Valle Con Dios

People say that practicing Zen is difficult, but there is a misunderstanding as to why. It is not difficult because it is hard to sit in the cross-legged position, or to attain enlightenment. It is difficult because it is hard to keep our mind pure and our practice pure in its fundamental sense. The Zen school developed in many ways after it was established in China, but at the same time, it became more and more impure. But I do not want to talk about Chinese Zen or the history of Zen. I am interested in helping you keep your practice from becoming impure.
-Shunryu Suzuki, the first lines of Zen Mind, Beginner’s Mind.

Hi all,

just a quick note to say that we’ve had our last (quite well attended) half-day and Sunday night sits of 2018. We plan to pick up back in 2019 at an unspecified date, to be announced. We’re all heading into the holidays, and I personally have a lot going on, as I know many of you do, too. It’s been over 4 1/2 years since starting the Valley Dragon experiment. I’ve missed only a handful of weeks in that time, essentially insuring this practice opportunity as a service to the community and a sign of personal commitment to zazen. We started with a great deal more formality, basically practicing in the “high church” Soto Zen style of San Francisco Zen Center. Piece by piece, I’ve felt inspired to question each element, pitching most of them as distractions from ordinary people’s access to simply just sitting – the only real point. There appears to be a pretty good consensus on what we’ve arrived at: a bow here and there, some bells, some sitting, some walking, some chatting. No more, no less.

I wouldn’t have begun without the assistance of co-founder Joe Galewsky, under the titular guidance of more senior practice leaders elsewhere – though between us Joe and I have well over a half century of dedicated Zen practice, and it really all just came down to us and the regulars who attended. As documented previously, I’ve subsequently felt the pressing need to separate myself and the practice here from larger affiliating organizations because I found that these groups became dominated by certain radical political ideologies and activities I wasn’t comfortable with, and that I consider pretty un-Zen. In part due to this developing distinction, we will be dropping the Valley Dragon appellation moving forward. I don’t have a new name in mind, and little desire to “rebrand”. I feel like the Valley Dragon experiment has developed sufficiently in a direction distinct from its genesis that in 2019 we will go by a different name, maybe one just related to where it is we practice, Dragonfly Yoga Studio. Also, the term “dragon” continues to have some negative baggage for a lot of folks. In Asia, dragons are lucky. Americans mostly have other associations.
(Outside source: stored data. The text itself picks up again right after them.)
import Literature.AlgebraicGeometry.Modules.EvaluationDeterminant
import Literature.AlgebraicGeometry.Modules.SheafHomPullbackIso
import Literature.AlgebraicGeometry.Modules.PullbackAffineChart
import Literature.AlgebraicGeometry.Modules.PushforwardBaseChangeHom
import Literature.AlgebraicGeometry.Modules.SheafHomExact
import Literature.AlgebraicGeometry.Motives.GeneratingSectionsOfIso
import HarnessLib

/-!
# The determinant section of an evaluation family: change of frames, non-vanishing locus, base change

Topic `AlgebraicGeometry/Modules`; namespace `Literature.AlgebraicGeometry.Modules`.  THEOREMS ONLY (no definition, no
named fact, no instance, no notation, no `sorry`), over the definitions ★ `Modules/EvaluationDeterminant` (`evalAtSection`,
`evalMatrix`, `evalDet`, `FrameSystem.evalDet`).  Cell `hodgecm-mathlib` (D-0151), F-DAG F-9 (9b) row (G1) (road Q2 of the
F-9 census, consumer (M1) `ModuliOfAbelianVarieties/SiegelModuliIntrinsicSections`); count-neutral: HC_CM is proved only modulo
the 7 printed citations until rung 0 closes — nothing here bears on a summit statement.

[MumfordFogartyKirwan1994] Ch. 3 §1 (p. 68): «`D_{α₀,…,α_n} = det [X_i^{(α_j)}]` is a section of `L_{α₀} ⊗ ⋯ ⊗ L_{α_n}`» and
«`U_R` is the open subset defined by `D ≠ 0`»; [Hartshorne1977] II Ex. 5.16 (d): the determinant of a morphism of locally free
sheaves of the same rank.  For a family `ψ_j : E → L_j` (`j < n`) of morphisms from an `𝒪_X`-module with a frame of size `n`
to modules with rank-one frames, the evaluation determinant `det A ∈ Γ(X, V)` of ★ `evalDet` is a SECTION OF A LINE BUNDLE
READ IN FRAMES: this file proves the three facts that make it so and that the (9b) road consumes.

* §1 `evalMatrix_map` / **`evalDet_map`** — compatibility with restriction to a smaller open.
* §2 **`evalDet_mul_prod_transitionDet`** — the TRANSFORMATION LAW under a change of the frame of `E` (`e ⇝ e₂`) and of the
  rank-one frames (`g_j ⇝ g₂_j`): `det A₂ · ∏_j det T(g_j, g₂_j) = det T(e, e₂) · det A` (the matrix in the new frames is
  `T(e,e₂)ᵀ · A · diag(T(g₂_j, g_j))`; ★ `transition`/`transitionDet`, `transitionDet_eq_of_subsingleton`); hence
  `evalDet_eq_mul` (the solved form with the inverse rank-one units), **`isUnit_evalDet_iff`** and **`basicOpen_evalDet_eq`**: the
  non-vanishing locus `X_{det A}` does not depend on the frames — it is MFK's open `{D ≠ 0}`.
* §3 the same for FRAME SYSTEMS at two points `s`, `t` (★ `FrameSystem.evalDet`, ★ `FrameSystem.cocycle`):
  **`FrameSystem.map_evalDet_eq_mul`** `det A_s|_V = g^F_{ts} · (∏_j g^{G_j}_{st}) · det A_t|_V` — the coefficient family
  `t ↦ det A_t` IS a ★ `CocycleSections` datum for the cocycle `(g^F)⁻¹ · ∏_j g^{G_j}` (`FrameSystem.basicOpen_evalDet_inf_le`,
  the `locus` clause) — and `transitionDet_trans_finCongr` (enumeration casts do not change `transitionDet`).
* §4 **`evalMatrix_pullback` / `evalDet_pullback` / `basicOpen_evalDet_pullback`** — BASE CHANGE along `h : Y → X`: the
  evaluation matrix of the pulled-back family `h^*ψ_j` in the pulled-back frames ★ `pullbackFrame` is `h♯` of the evaluation
  matrix (★ `basisSection_pullbackFrame`, ★ `pullback_map_app_unitSection`, ★ `coord_pullbackFrame_unitSection`), so
  `Y_{det A′} = h⁻¹ X_{det A}` («the formation of `U_R` commutes with base change»).
* §5 (ed. 2) BASE CHANGE OF THE SECTIONS — a commutative square `pr ≫ f = f' ≫ h` with sections `x` of `f`, `x'` of `f'`,
  `x' ≫ pr = h ≫ x`, `E = f_*L`, `ψ_j = ev_{x_j}` (★ `evalAtSection`): (E1) **`evalAtSection_app_pushforwardBaseChangeHom_unitSection`**
  `ev_{x'}(β(η_h b)) = θ(η_h(ev_x b))` (`β` = ★ `pushforwardBaseChangeHom`, `θ : h^*x^*L ≅ x'^*pr^*L` spelled out) and its
  coordinate form (E2); (N1)/(N2) `ev_x` is natural in `L`; (T) **`evalMatrix_baseChange_transport` / `evalDet_baseChange_transport`
  / `basicOpen_evalDet_baseChange_transport`**: for `φ : pr^*L ≅ M` and `β` invertible, the matrix of `ev_{x'_j} : f'_*M → x'_j{}^*M`
  in the frames transported from `(e_U, g_j)` is `h♯` of the matrix of `ev_{x_j}` — `T'_{det A'} = h⁻¹(T_{det A})`.

## References
* [MumfordFogartyKirwan1994] D. Mumford, J. Fogarty, F. Kirwan, *Geometric Invariant Theory*, 3rd ed. (1994), Ch. 3 §1
  Definition 3.3 and Proposition 3.1 (p. 68).
* [Hartshorne1977] R. Hartshorne, *Algebraic Geometry* (1977), II Ex. 5.16, II §5 (p. 110).
* [Hartshorne1977] III Prop. 9.3 and Remark 9.3.1 (pp. 254–255) (the base-change morphism `u^*f_* → g_*v^*`).
* [StacksProject] The Stacks Project, Tag 02N6 (base change map).
* [GortzWedhorn2020] U. Görtz, T. Wedhorn, *Algebraic Geometry I*, 2nd ed. (2020), Prop. 11.15 and Rem. 11.16 (p. 298).
-/

noncomputable section

open CategoryTheory AlgebraicGeometry Opposite TopologicalSpace Limits

namespace Literature.AlgebraicGeometry.Modules

open Literature.AlgebraicGeometry.Motives

universe u

/-! ### §1 Restriction -/

section Restrict

variable {X : Scheme.{u}} {E : X.Modules} {n : ℕ} {L : Fin n → X.Modules} (ψ : ∀ j, E ⟶ L j)
  {U V V' : X.Opens} {I : Type u} (e : SheafOfModules.free I ≅ E.over U) (ε : I ≃ Fin n) (k : V ⟶ U)
  {U' : Fin n → X.Opens} {I' : Fin n → Type u} (g : ∀ j, SheafOfModules.free (I' j) ≅ (L j).over (U' j))
  (ι : ∀ j, I' j) (k' : ∀ j, V ⟶ U' j) (l : V' ⟶ V)

/-- **The evaluation matrix is compatible with restriction**: restricting its entries from `V` to `V′ ≤ V` gives the
evaluation matrix over `V′` (★ `coord_map`, naturality of `ψ_j`). [cite: Hartshorne1977, II Ex. 5.16] -/
theorem evalMatrix_map :
    (evalMatrix ψ e ε k g ι k').map (X.presheaf.map l.op).hom = evalMatrix ψ e ε (l ≫ k) g ι (fun j ↦ l ≫ k' j) := by
  ext a j
  rw [Matrix.map_apply, evalMatrix_apply, evalMatrix_apply]
  change X.presheaf.map l.op _ = _
  rw [← coord_map (g j) (k' j) l, ← Scheme.Modules.Hom.app_map_apply, presheaf_map_map]

/-- **The evaluation determinant is compatible with restriction.** [cite: Hartshorne1977, II Ex. 5.16] -/
theorem evalDet_map :
    X.presheaf.map l.op (evalDet ψ e ε k g ι k') = evalDet ψ e ε (l ≫ k) g ι (fun j ↦ l ≫ k' j) := by
  rw [evalDet_eq_det, evalDet_eq_det, ← evalMatrix_map ψ e ε k g ι k' l]
  change (X.presheaf.map l.op).hom _ = _
  rw [RingHom.map_det]
  rfl

end Restrict

/-! ### §2 Change of frames: the transformation law and the frame-independence of the non-vanishing locus -/

section Transform

variable {X : Scheme.{u}} {E : X.Modules} {n : ℕ} {L : Fin n → X.Modules} (ψ : ∀ j, E ⟶ L j)
  {U U₂ V : X.Opens} {I I₂ : Type u} [Fintype I]
  (e : SheafOfModules.free I ≅ E.over U) (e₂ : SheafOfModules.free I₂ ≅ E.over U₂) (ε : I ≃ Fin n)
  (ε₂ : I₂ ≃ Fin n) (k : V ⟶ U) (k₂ : V ⟶ U₂)
  {U' U₂' : Fin n → X.Opens} {I' I₂' : Fin n → Type u} [∀ j, Fintype (I' j)] [∀ j, Subsingleton (I' j)]
  (g : ∀ j, SheafOfModules.free (I' j) ≅ (L j).over (U' j))
  (g₂ : ∀ j, SheafOfModules.free (I₂' j) ≅ (L j).over (U₂' j))
  (ι : ∀ j, I' j) (ι₂ : ∀ j, I₂' j) (η : ∀ j, I' j ≃ Fin 1) (η₂ : ∀ j, I₂' j ≃ Fin 1)
  (k' : ∀ j, V ⟶ U' j) (k₂' : ∀ j, V ⟶ U₂' j)

/-- A module morphism is `Γ(X, V)`-linear on sections over `V` (finite sums with coefficients). [cite: Hartshorne1977, II §5 (p. 110)] -/
private theorem app_sum_smul {M N : X.Modules} (φ : M ⟶ N) {κ : Type*} (s : Finset κ) (c : κ → Γ(X, V))
    (m : κ → Γ(M, V)) : φ.app V (∑ a ∈ s, c a • m a) = ∑ a ∈ s, c a • φ.app V (m a) := by
  rw [map_sum]
  exact Finset.sum_congr rfl fun a _ ↦ by rw [Scheme.Modules.Hom.app_smul]

/-- **The evaluation matrix in new frames, entry by entry**: `A₂_{a₂ j} = (∑_a T(e,e₂)_{a a₂} · A_{a j}) · T(g₂_j, g_j)` — expand
the new basis section `b₂_{a₂}` in the frame `e` (★ `map_basisSection_eq_sum_transition`), apply the `Γ(X,V)`-linear `ψ_j`, and
re-express the generator of `g_j` in `g₂_j` (★ `eq_coord_smul_of_subsingleton`). [cite: Hartshorne1977, II Ex. 5.16] -/
theorem evalMatrix_eq_sum_mul (a₂ j : Fin n) :
    evalMatrix ψ e₂ ε₂ k₂ g₂ ι₂ k₂' a₂ j =
      (∑ a, stdTransition e e₂ ε ε₂ k k₂ a a₂ * evalMatrix ψ e ε k g ι k' a j) *
        transition (g₂ j) (g j) (k₂' j) (k' j) (ι₂ j) (ι j) := by
  simp only [evalMatrix_apply]
  have hexp : E.presheaf.map k₂.op (basisSection e₂ (ε₂.symm a₂)) =
      ∑ a, stdTransition e e₂ ε ε₂ k k₂ a a₂ • E.presheaf.map k.op (basisSection e (ε.symm a)) := by
    rw [map_basisSection_eq_sum_transition e e₂ k k₂ (ε₂.symm a₂), ← Equiv.sum_comp ε.symm]
    rfl
  rw [hexp, app_sum_smul, coord_sum]
  simp only [coord_smul]
  have hcol : ∀ a, coord (g₂ j) (k₂' j) ((ψ j).app V (E.presheaf.map k.op (basisSection e (ε.symm a)))) (ι₂ j) =
      coord (g j) (k' j) ((ψ j).app V (E.presheaf.map k.op (basisSection e (ε.symm a)))) (ι j) *
        transition (g₂ j) (g j) (k₂' j) (k' j) (ι₂ j) (ι j) := by
    intro a
    conv_lhs => rw [eq_coord_smul_of_subsingleton (g j) (k' j)
      ((ψ j).app V (E.presheaf.map k.op (basisSection e (ε.symm a)))) (ι j)]
    rw [coord_smul, transition_apply]
  simp only [hcol]
  rw [Finset.sum_mul]
  refine Finset.sum_congr rfl fun a _ ↦ ?_
  ring

/-- The evaluation matrix in the new frames is `T(e,e₂)ᵀ · A · diag(T(g₂_j, g_j))`. [cite: Hartshorne1977, II Ex. 5.16] -/
theorem evalMatrix_eq_transpose_mul_mul_diagonal :
    evalMatrix ψ e₂ ε₂ k₂ g₂ ι₂ k₂' =
      (stdTransition e e₂ ε ε₂ k k₂).transpose * evalMatrix ψ e ε k g ι k' *
        Matrix.diagonal fun j ↦ transition (g₂ j) (g j) (k₂' j) (k' j) (ι₂ j) (ι j) := by
  ext a₂ j
  rw [Matrix.mul_diagonal, Matrix.mul_apply, evalMatrix_eq_sum_mul ψ e e₂ ε ε₂ k k₂ g g₂ ι ι₂ k' k₂' a₂ j]
  rfl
No need to swim upstream with this one, especially since the reason for using ‘dragon’ in the first place related to the group having associations with other temples that are no longer meaningful. Look for an email or stay tuned to this website for further news; it will remain in use for now.

Thanks to everyone who has attended our over 500 combined hours of shared zazen. I never sat alone, and our headcount has averaged about 12 over our 1/2 decade span. For a drop-in weekly zazen group, without anyone calling themselves master, guru, or teacher, I think these are actually quite impressive numbers! Also, thanks to everyone for cash donations, the last few months of which have just been given to Dragonfly in thanks for the use of the space, as we’ve tended to do about quarterly. Keep on sitting, friends, and seeking truth. Hope to see you next year!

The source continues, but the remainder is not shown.